War zones erupt again in Iraq

With growing conflict - and more casualties - postwar battle has mushroomed into something far different than expected.

US officials warned for months that violence could rise in the weeks before the planned June 30 turnover of sovereignty to an interim Iraqi government, as rival sectarian and political groups angled for power and extremists tried to disturb the installation of functioning institutions.

But what is sweeping over Iraq is different from anything the US had anticipated, experts say, both in intensity and in terms of who is doing the fighting - which increasingly appears to be a possible unifying of radical Sunnis and dispossessed Shiite factions.

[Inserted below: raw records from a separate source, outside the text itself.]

import Mathlib
import HarnessLib
import Literature.Computability.AlgebraicComplexity.PatternExpressions
import Summits.ValiantsHypothesis.ValiantsHypothesis.Theorems.MonotoneRestorationOrbitCompressionQPFormulaSubstitution
import Summits.ValiantsHypothesis.ValiantsHypothesis.Theorems.MonotoneRestorationOrbitCompressionQPNarrowEsymmGeneric

/-!
# Route MonotoneRestoration — aside `OrbitCompressionQP` (stmt-ValiantsHypothesis-18332), line
# `expression_compression`: the ONE-ROW STRATUM in elementary-symmetric coordinates
# (`R1` of the repair census modulo exactly Bläser–Jindal 2019, Thm 4)

The one-row stratum of `stub_narrowExpressionCompression` consists of the matrix-symmetric families
`f_n = Σ_i g_n(row i)` with `g_n ∈ ℂ[x_1, …, x_n]` symmetric.  By the fundamental theorem
(`MvPolynomial.esymmAlgHom_surjective`) `g_n = P_n(e_1, …, e_n)` for a unique `P_n`, the SYMMETRIC CORE of
`g_n`; Bläser–Jindal (ITCS 2019, Thm 4: `L(P) ≤ Õ(d² L(P_Sym) + d² n²)`, `deg P ≤ deg P_Sym`) says the core of a
`VP` family is `VP`.  This file proves the stratum from the core:

* `exists_esymm_subst` (value level, any labels): from pattern expressions whose values are the power sums
  `Σ_i w_i^b` (`b ≤ D`) of a family of values `w_i(ρ, γ)`, expressions of length
  `≤ (2D+4)^{log₂ D + 1} (λ + D + 4)` whose values are `e_j(w)` (`j ≤ D`) — Newton's identities as a balanced
  product of `D` matrices of dimension `D + 1` (`NarrowClosure.exists_matrixProd`,
  `NarrowClosure.prod_newton_col_zero`, `NarrowClosure.newton_esymm_aeval`, all landed), now with OPEN labels;
* `exists_rowEsymm` — the substituends `e_j(row ρ 0)`, `j ≤ D`, as `(1,1)`-label expressions;
* ★ `narrowQP_rowEsymmSubst` — `Σ_i Q_n(e_1(row i), …, e_{m(n)}(row i))` is narrow of quasi-polynomial length
  for every `VQP` family `Q` (substitution principle `FormulaSubstitution.exists_narrow_subst_of_isVQPFamily`);
* ★ `narrowQP_oneRow_of_symmetricCore` — `Σ_i g_n(row i)` is narrow of quasi-polynomial length whenever the
  symmetric cores `P_n` (`P_n(e_1, …, e_n) = g_n`) form a `VQP` family.  What remains of `R1` for `g ∈ VP` is
  precisely the typing of Bläser–Jindal's Theorem 4 (a named fact; not done here).

Helper file (`--supports stmt-ValiantsHypothesis-18332`); def-free; nothing here is a named fact; no registered
stub is closed; VP ≠ VNP is not moved.
-/

noncomputable section

open MvPolynomial

-- `Summit.ValiantsHypothesis.ValiantsHypothesis.…` is the tree's single-conjunct layout (Sub = Summit).
set_option linter.dupNamespace false

namespace Summit.ValiantsHypothesis.ValiantsHypothesis.Theorems

namespace FormulaSubstitution

open Literature.Computability.AlgebraicComplexity

/-! ### Elementary symmetric polynomials of a family of values, at the value level -/

section SingleLevel

variable {k l : ℕ} {ι : Type} [Fintype ι] [DecidableEq ι]

/-- **Newton substituends with open labels.**  If `pw b` (`b ≤ D`) are pattern expressions of length `≤ λ`
whose value at `(ρ, γ)` is the power sum `Σ_i (w i ρ γ)^b` of a family of values, then for every `j ≤ D`
there is an expression of length `≤ (2(D+1)+2)^{log₂ D + 1} (λ + 2 + (D+1) + 1)` whose value at `(ρ, γ)` is
`e_j(w · ρ γ)`: column `0` of the balanced product of the `D` Newton matrices. [folklore] -/
theorem exists_esymm_subst (n D lam : ℕ)
    (w : ι → (Fin k → Fin n) → (Fin l → Fin n) → MvPolynomial (Fin n × Fin n) ℂ)
    (pw : ℕ → PatternExpr ℂ k l)
    (hpw : ∀ b : ℕ, b ≤ D → (pw b).length ≤ lam ∧
      ∀ (ρ : Fin k → Fin n) (γ : Fin l → Fin n), (pw b).value n ρ γ = ∑ i, (w i ρ γ) ^ b) :
    ∃ E : ℕ → PatternExpr ℂ k l, ∀ j : ℕ, j ≤ D →
      (E j).length ≤ (2 * (D + 1) + 2) ^ (Nat.log 2 D + 1) * (lam + 2 + (D + 1) + 1) ∧
      ∀ (ρ : Fin k → Fin n) (γ : Fin l → Fin n),
        (E j).value n ρ γ = aeval (fun i => w i ρ γ) (esymm ι ℂ j) := by
  classical
  -- the Newton matrices of expressions (as in `NarrowClosure.narrowQP_esymm_of_powerSums`)
  set Mx : ℕ → Matrix (Fin (D + 1)) (Fin (D + 1)) (PatternExpr ℂ k l) := fun u => Matrix.of fun i j =>
    if (i : ℕ) = u + 1 then
      (if (j : ℕ) < u + 1 then
        PatternExpr.mul (PatternExpr.const ((((u + 1 : ℕ) : ℂ))⁻¹ * (-1) ^ (u + 2) * (-1) ^ (j : ℕ)))
          (pw (u + 1 - j))
       else PatternExpr.const 0)
    else (if i = j then PatternExpr.const 1 else PatternExpr.const 0) with hMx
  have hMx_len : ∀ u, u < D → ∀ i j, (Mx u i j).length ≤ lam + 2 := by
    intro u hu i j
    simp only [hMx, Matrix.of_apply]
    split_ifs with h1 h2
    · simp only [PatternExpr.length]
      have := (hpw (u + 1 - (j : ℕ)) (by omega)).1
      omega
    all_goals simp [PatternExpr.length]
  have hMx_val : ∀ u, u < D → ∀ (ρ : Fin k → Fin n) (γ : Fin l → Fin n),
      ((Mx u).map fun e => e.value n ρ γ) =
      Matrix.of fun i j : Fin (D + 1) =>
        if (i : ℕ) = u + 1 then
          (if (j : ℕ) < u + 1 then
            algebraMap ℂ _ ((((u + 1 : ℕ) : ℂ))⁻¹ * (-1) ^ (u + 2) * (-1) ^ (j : ℕ)) *
              ∑ i', (w i' ρ γ) ^ (u + 1 - j)
           else 0)
        else (if i = j then 1 else 0) := by
    intro u hu ρ γ
    ext i j
    simp only [hMx, Matrix.map_apply, Matrix.of_apply]
    split_ifs with h1 h2
    · rw [PatternExpr.value_mul, PatternExpr.value_const, (hpw (u + 1 - (j : ℕ)) (by omega)).2 ρ γ,
        MvPolynomial.algebraMap_eq]
    all_goals simp
  have hLlen : ((List.range D).reverse.map Mx).length ≤ 2 ^ (Nat.log 2 D + 1) := by
    rw [List.length_map, List.length_reverse, List.length_range]
    exact (Nat.lt_pow_succ_log_self Nat.one_lt_two D).le
  have hLlam : ∀ M ∈ (List.range D).reverse.map Mx, ∀ i j, (M i j).length ≤ lam + 2 := by
    intro M hM i j
    rw [List.mem_map] at hM
    obtain ⟨u, hu, rfl⟩ := hM
    exact hMx_len u (by simpa using hu) i j
  obtain ⟨P, hPlen, hPval⟩ :=
    NarrowClosure.exists_matrixProd (lam + 2) (Nat.log 2 D + 1) ((List.range D).reverse.map Mx) hLlen hLlam
  refine ⟨fun j => if h : j ≤ D then P ⟨j, Nat.lt_succ_of_le h⟩ 0 else PatternExpr.const 0,
    fun j hj => ?_⟩
  simp only [dif_pos hj]
  refine ⟨hPlen _ _, fun ρ γ => ?_⟩
  have h := congrFun (congrFun (hPval n ρ γ) ⟨j, Nat.lt_succ_of_le hj⟩) 0
  rw [Matrix.map_apply] at h
  rw [h, List.map_map]
  simp only [Function.comp_def]
  rw [List.map_congr_left (fun u hu => hMx_val u (by simpa using hu) ρ γ)]
  -- Newton's identities for the evaluation `w · ρ γ`
  set E : ℕ → MvPolynomial (Fin n × Fin n) ℂ := fun j => aeval (fun i => w i ρ γ) (esymm ι ℂ j) with hE
  set Ps : ℕ → MvPolynomial (Fin n × Fin n) ℂ := fun b => ∑ i, (w i ρ γ) ^ b with hPs
  have hE0 : E 0 = 1 := by simp [hE, esymm_zero]
  have hNewton : ∀ j : ℕ, 0 < j → j ≤ D →
      E j = algebraMap ℂ _ ((j : ℂ)⁻¹ * (-1) ^ (j + 1)) *
        ∑ b ∈ Finset.range j, (-1) ^ b * E b * Ps (j - b) :=
    fun j hj _ => NarrowClosure.newton_esymm_aeval (fun i => w i ρ γ) j hj
  have hcol := NarrowClosure.prod_newton_col_zero D E Ps hE0 hNewton D le_rfl ⟨j, Nat.lt_succ_of_le hj⟩
  rw [if_pos hj] at hcol
  exact hcol

/-- **Row elementary symmetric polynomials as substituends**: with one row and one column label, for
every `j ≤ D` an expression of length `≤ (2(D+1)+2)^{log₂ D + 1} (3D + 8)` whose value at `(ρ, γ)` is
`e_j(x_{ρ 0, 0}, …, x_{ρ 0, n-1})` (power sums `sumCol (edge)^b`, then `exists_esymm_subst`). [folklore] -/
theorem exists_rowEsymm (n D : ℕ) :
    ∃ E : ℕ → PatternExpr ℂ 1 1, ∀ j : ℕ, j ≤ D →
      (E j).length ≤ (2 * (D + 1) + 2) ^ (Nat.log 2 D + 1) * ((2 * D + 2) + 2 + (D + 1) + 1) ∧
      ∀ (ρ γ : Fin 1 → Fin n),
        (E j).value n ρ γ =
          aeval (fun v : Fin n => (X (ρ 0, v) : MvPolynomial (Fin n × Fin n) ℂ)) (esymm (Fin n) ℂ j) := by
  classical
  choose pw hpwl hpwv using fun b : ℕ => exists_rowPowerSum (F := ℂ) b
  exact exists_esymm_subst n D (2 * D + 2) (fun v ρ _ => X (ρ 0, v)) pw
    fun b hb => ⟨by rw [hpwl]; omega, fun ρ γ => hpwv b n ρ γ⟩

/-- **All-entries elementary symmetric polynomials as substituends**: for every `j ≤ D` an expression of
length `≤ (2(D+1)+2)^{log₂ D + 1} (3D + 9)` whose value is `e_j` of the `n²` entries. [folklore] -/
theorem exists_fullEsymm (n D : ℕ) :
    ∃ E : ℕ → PatternExpr ℂ 1 1, ∀ j : ℕ, j ≤ D →
      (E j).length ≤ (2 * (D + 1) + 2) ^ (Nat.log 2 D + 1) * ((2 * D + 3) + 2 + (D + 1) + 1) ∧
      ∀ (ρ γ : Fin 1 → Fin n),
        (E j).value n ρ γ =
          aeval (fun uv : Fin n × Fin n => (X uv : MvPolynomial (Fin n × Fin n) ℂ))
            (esymm (Fin n × Fin n) ℂ j) := by
  classical
  choose pw hpwl hpwv using fun b : ℕ => exists_fullPowerSum (F := ℂ) b
  refine exists_esymm_subst n D (2 * D + 3) (fun uv _ _ => X uv) pw
    fun b hb => ⟨by rw [hpwl]; omega, fun ρ γ => ?_⟩
  rw [hpwv b n ρ γ, ← Finset.sum_product' (f := fun u v => (X (u, v) : MvPolynomial (Fin n × Fin n) ℂ) ^ b),
    Finset.univ_product_univ]

end SingleLevel

/-! ### The one-row stratum -/

section Strata

/-- Arithmetic: the length of the Newton substituends is quasi-polynomial along a p-bounded `D`. [folklore] -/
theorem esymm_subst_length_qp (a : ℕ) : ∃ c : ℕ, ∀ n D : ℕ, D ≤ n ^ a + a →
    (2 * (D + 1) + 2) ^ (Nat.log 2 D + 1) * ((2 * D + 3) + 2 + (D + 1) + 1) ≤
      2 ^ ((Nat.log 2 n + c) ^ c) := by
  obtain ⟨c₀, hc₀⟩ := NarrowClosure.qp_combine (a + 1) 0
  obtain ⟨c, hc⟩ := NarrowClosure.matrixProduct_length_qp c₀
  refine ⟨c, fun n D hD => ?_⟩
  have hX : n ^ a + a ≤ 2 ^ ((Nat.log 2 n + (a + 1)) ^ (a + 1)) := CompressionFloors.pbounded_le_qp n a
  have h1 := hc₀ (Nat.log 2 n) (n ^ a + a) 1 hX (by simp)
  have hB : 2 * D + 5 ≤ 2 ^ ((Nat.log 2 n + c₀) ^ c₀) := by omega
  have h := hc (Nat.log 2 n) (D + 1) D (2 * D + 5) (by omega) (by omega) hB
  have heq : (2 * D + 3) + 2 + (D + 1) + 1 = (2 * D + 5) + (D + 1) + 1 := by ring
  rw [heq]
  omega

/-- ★ **The one-row stratum in elementary-symmetric coordinates is narrow of quasi-polynomial length.**  For
every `VQP` family `Q_n ∈ ℂ[y_1, …, y_{m(n)}]`, the matrix-symmetric family
`f_n = Σ_i Q_n(e_1(row i), …, e_{m(n)}(row i))` (`e_j(row i)` the elementary symmetric polynomial of
`x_{i,0}, …, x_{i,n-1}`) satisfies the conclusion of `stub_narrowExpressionCompression` (with `k = l = 1`).
[cite: BurgisserClausenShokrollahi1997, Thm. (21.33)] -/
theorem narrowQP_rowEsymmSubst {m : ℕ → ℕ} (Q : (n : ℕ) → MvPolynomial (Fin (m n)) ℂ)
    (hQ : IsVQPFamily Q) :
    ∃ c : ℕ, ∀ n : ℕ, 1 ≤ n → ∃ (k l : ℕ) (e : PatternExpr ℂ k l),
      n ^ (k + l) ≤ 2 ^ ((Nat.log 2 n + c) ^ c) ∧ e.length ≤ 2 ^ ((Nat.log 2 n + c) ^ c) ∧
      e.close n = ∑ i : Fin n, aeval (fun j : Fin (m n) =>
        aeval (fun v : Fin n => (X (i, v) : MvPolynomial (Fin n × Fin n) ℂ)) (esymm (Fin n) ℂ (j.val + 1)))
          (Q n) := by
  classical
  choose E hE using fun n : ℕ => exists_rowEsymm n (m n)
  obtain ⟨a, ha⟩ := hQ.1.1
  have hθ : ∃ c : ℕ, ∀ n : ℕ, 1 ≤ n → ∀ i : Fin (m n),
      (E n (i.val + 1)).length ≤ 2 ^ ((Nat.log 2 n + c) ^ c) := by
    obtain ⟨c, hc⟩ := esymm_subst_length_qp a
    refine ⟨c, fun n _ i => ?_⟩
    have hm : m n ≤ n ^ a + a := by simpa using ha n
    exact ((hE n (i.val + 1) (by omega)).1.trans (Nat.mul_le_mul_left _ (by omega))).trans (hc n (m n) hm)
  obtain ⟨c₁, hc₁⟩ := exists_narrow_subst_of_isVQPFamily Q hQ (k := fun _ => 1) (l := fun _ => 1)
    (fun n i => E n (i.val + 1)) hθ
  obtain ⟨c₂, hc₂⟩ := NarrowClosure.qp_combine c₁ 0
  refine ⟨max c₂ 3, fun n hn => ?_⟩
  obtain ⟨e, hl, hv⟩ := hc₁ n hn
  set g : Fin n → MvPolynomial (Fin n × Fin n) ℂ := fun i => aeval (fun j : Fin (m n) =>
    aeval (fun v : Fin n => (X (i, v) : MvPolynomial (Fin n × Fin n) ℂ)) (esymm (Fin n) ℂ (j.val + 1)))
      (Q n) with hg
  have hval : ∀ (ρ γ : Fin 1 → Fin n), (PatternExpr.sumRow 0 e).value n ρ γ = ∑ i : Fin n, g i := by
    intro ρ γ
    simp only [PatternExpr.value_sumRow, hv]
    refine Finset.sum_congr rfl fun i _ => ?_
    have hfun : (fun j : Fin (m n) => (E n (j.val + 1)).value n (Function.update ρ 0 i) γ) =
        fun j : Fin (m n) => aeval (fun v : Fin n => (X (i, v) : MvPolynomial (Fin n × Fin n) ℂ))
          (esymm (Fin n) ℂ (j.val + 1)) := by
      funext j
      rw [(hE n (j.val + 1) (by have := j.isLt; omega)).2, Function.update_self]
    rw [hfun]
  obtain ⟨e', hl', hc'⟩ := exists_close_eq_of_value_const hn (PatternExpr.sumRow 0 e) _ hval
  refine ⟨1, 1, e', ?_, ?_, hc'⟩
  · calc n ^ (1 + 1) ≤ n ^ 2 + 2 := by norm_num
      _ ≤ 2 ^ ((Nat.log 2 n + 3) ^ 3) := CompressionFloors.pbounded_le_qp n 2
      _ ≤ 2 ^ ((Nat.log 2 n + max c₂ 3) ^ max c₂ 3) :=
          Nat.pow_le_pow_right (by norm_num) (CompressionFloors.polylog_mono (le_max_right _ _))
  · have h := hc₂ (Nat.log 2 n) e.length 0 hl (by simp)
    calc e'.length = e.length + 3 := by rw [hl']; simp [PatternExpr.length]
      _ ≤ (e.length + 2) * (0 + 2) := by omega
      _ ≤ 2 ^ ((Nat.log 2 n + c₂) ^ c₂) := h
      _ ≤ 2 ^ ((Nat.log 2 n + max c₂ 3) ^ max c₂ 3) :=
          Nat.pow_le_pow_right (by norm_num) (CompressionFloors.polylog_mono (le_max_left _ _))

/-- ★ **The one-row stratum from the symmetric core.**  Let `g_n ∈ ℂ[x_0, …, x_{n-1}]` and let
`P_n ∈ ℂ[y_0, …, y_{n-1}]` be its symmetric core, `P_n(e_1, …, e_n) = g_n` (it exists iff `g_n` is
symmetric, `MvPolynomial.esymmAlgHom_surjective`, and is then unique).  If `(P_n)` is a `VQP` family then
`f_n = Σ_i g_n(x_{i,0}, …, x_{i,n-1})` is narrow of quasi-polynomial length.  For `g ∈ VP` symmetric the
hypothesis is Bläser–Jindal 2019, Thm 4 (`L(P) ≤ Õ(d² L(P_Sym) + d² n²)`, `deg P ≤ deg P_Sym`) — the one
remaining input of the census item `R1`, to be typed as a named fact.
[cite: BurgisserClausenShokrollahi1997, Thm. (21.33)] -/
theorem narrowQP_oneRow_of_symmetricCore (g P : (n : ℕ) → MvPolynomial (Fin n) ℂ)
    (hP : ∀ n, aeval (fun j : Fin n => esymm (Fin n) ℂ (j.val + 1)) (P n) = g n)
    (hPq : IsVQPFamily P) :
    ∃ c : ℕ, ∀ n : ℕ, 1 ≤ n → ∃ (k l : ℕ) (e : PatternExpr ℂ k l),
      n ^ (k + l) ≤ 2 ^ ((Nat.log 2 n + c) ^ c) ∧ e.length ≤ 2 ^ ((Nat.log 2 n + c) ^ c) ∧
      e.close n = ∑ i : Fin n,
        aeval (fun v : Fin n => (X (i, v) : MvPolynomial (Fin n × Fin n) ℂ)) (g n) := by
  obtain ⟨c, hc⟩ := narrowQP_rowEsymmSubst (m := fun n => n) P hPq
  refine ⟨c, fun n hn => ?_⟩
  obtain ⟨k, l, e, hkl, hlen, hclose⟩ := hc n hn
  refine ⟨k, l, e, hkl, hlen, ?_⟩
  rw [hclose]
  refine Finset.sum_congr rfl fun i _ => ?_
  rw [← hP n, ← AlgHom.comp_apply, comp_aeval]

/-- **Symmetric cores exist**: a symmetric `g ∈ ℂ[x_0, …, x_{n-1}]` is `P(e_1, …, e_n)` for some `P`
(fundamental theorem of symmetric polynomials, Mathlib's `MvPolynomial.esymmAlgHom_surjective`). [folklore] -/
theorem exists_symmetricCore {n : ℕ} (g : MvPolynomial (Fin n) ℂ) (hg : g.IsSymmetric) :
    ∃ P : MvPolynomial (Fin n) ℂ, aeval (fun j : Fin n => esymm (Fin n) ℂ (j.val + 1)) P = g := by
  obtain ⟨P, hP⟩ := esymmAlgHom_surjective ℂ (σ := Fin n) (n := n) (by simp) ⟨g, hg⟩
  refine ⟨P, ?_⟩
  have := congrArg Subtype.val hP
  rwa [esymmAlgHom_apply] at this

end Strata

end FormulaSubstitution

end Summit.ValiantsHypothesis.ValiantsHypothesis.Theorems

end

As fighting blazes in various parts of Iraq and increasingly involves formerly quiescent groups, war has in fact roared back. With prospects for more violent conflicts eroding the envisioned scenario of Iraq's stabilization and orderly transition, a host of new political and military risks are cropping up for the Bush administration.

"This is way beyond the scope of anything anybody who was talking about [an upsurge in violence] expected," says Patrick Lang, a retired Defense Intelligence Agency officer who specialized in the Middle East.

"We have a war going on in Fallujah," a city in the heart of the so-called Sunni Triangle, "with armor and helicopters and house-to-house fighting. We have the Shiite [cleric Moqtada al-] Sadr battling us from what looks like a growing number of locations, and you have the rest of the [Shiite] population watching with interest to see how this goes," Mr. Lang says. "This is a large-scale problem going on."

Perhaps too accustomed to the idea that Iraq had entered a tense but stabilizing postwar period, Americans may need to adjust that thinking to envision something closer to warfare, with continuing risks to US soldiers and a calendar with political and religious dates that will invite political violence, some experts say.

"It's been clear for quite some time that we face the risk of episodic violence and attacks at least until a newly elected government is to take over" by January 2005, says Anthony Cordesman, a former Defense Department official and Middle East expert now at the Center for Strategic and International Studies in Washington.

Saying that the US faces at least another year of war in Iraq, Mr. Cordesman says the violence that the US did not anticipate has forced the Bush administration and the military to replace plans for months of expected peaceful occupation with prospects for years of low-level conflict.

Even with the unexpected turn in Iraq, however, hardly anyone, on either side of the political aisle or among officials and experts, is talking about pulling out - largely because doing so would be even more costly and dangerous for American interests.

The White House continues to insist, as President Bush did Tuesday, that the US will "stay the course."

Not only would abandoning Iraq now increase the threat of civil war and breakup of a strategic country in the Middle East. But ceding to chaos would also raise global doubts about American resolve, and would send a signal to sectarian groups in Iraq and to Islamic extremists throughout the region that the US can be worn down and chased away.

"They've got a tiger by the tail, and they can't let it go easily, because it will bite them," says William Durch, a security and peacekeeping expert at the Stimson Center in Washington.

And one of the "bites" the US could face, should it show doubt about its mission, would be from extremists and other anti-Western elements in the region, some say. "The problem now that we've got ourselves in this situation is that if we show weakness," says Lang, "the most backward elements of those societies are going to be energized."

One result is that some US officials are talking more about the potential need to increase troops on the ground rather than drawing them down.

Sen. John McCain (R) of Arizona was on morning TV Wednesday, reminding Americans that he has been calling for additional troops in Iraq for six months. Saying national security is on the line in Iraq, Senator McCain says that unlike the engagement in Somalia, which the US walked away from in 1993, "We cannot afford to lose this."

But other political leaders say the solution is not to increase the number of troops - which could further inflame anti-American sentiments - but to increase international participation in Iraq.

"Pouring more US troops into Iraq is not the path to extricate ourselves from that country," said Sen. Robert Byrd (D) of West Virginia in a Senate speech Wednesday. "We need the support and the endorsement of both the United Nations and Iraq's neighbors to truly internationalize the Iraq occupation and take US soldiers out of the cross hairs of angry Iraqis."

Of course, the surge in violence in Iraq is still fresh and the picture is still unclear as to whether hints of a coming together of radical and frustrated Sunnis and Shiites will last. Nevertheless, new doubts are being raised about the ability to keep to the June 30 date for turning over sovereignty.

But in fact little of substance is likely to change on what is above all a symbolic date, some analysts say, and focusing on it may only be inviting more expectations - and more trouble. "June 30 is no seminal date at which some dramatic change will take place," says CSIS's Cordesman.

The other large elephant in the room influencing what happens in Iraq is the US presidential election. Iraq's power players are already toying with that date, experts say - while weighing the reality that an abrupt shift in US policy would only amplify the country's security vacuum and invite further chaos. "The Iraqis have political leverage over us because of our electoral calendar," says Mr. Durch, "but at the same time they need us, and will continue to need us for a while."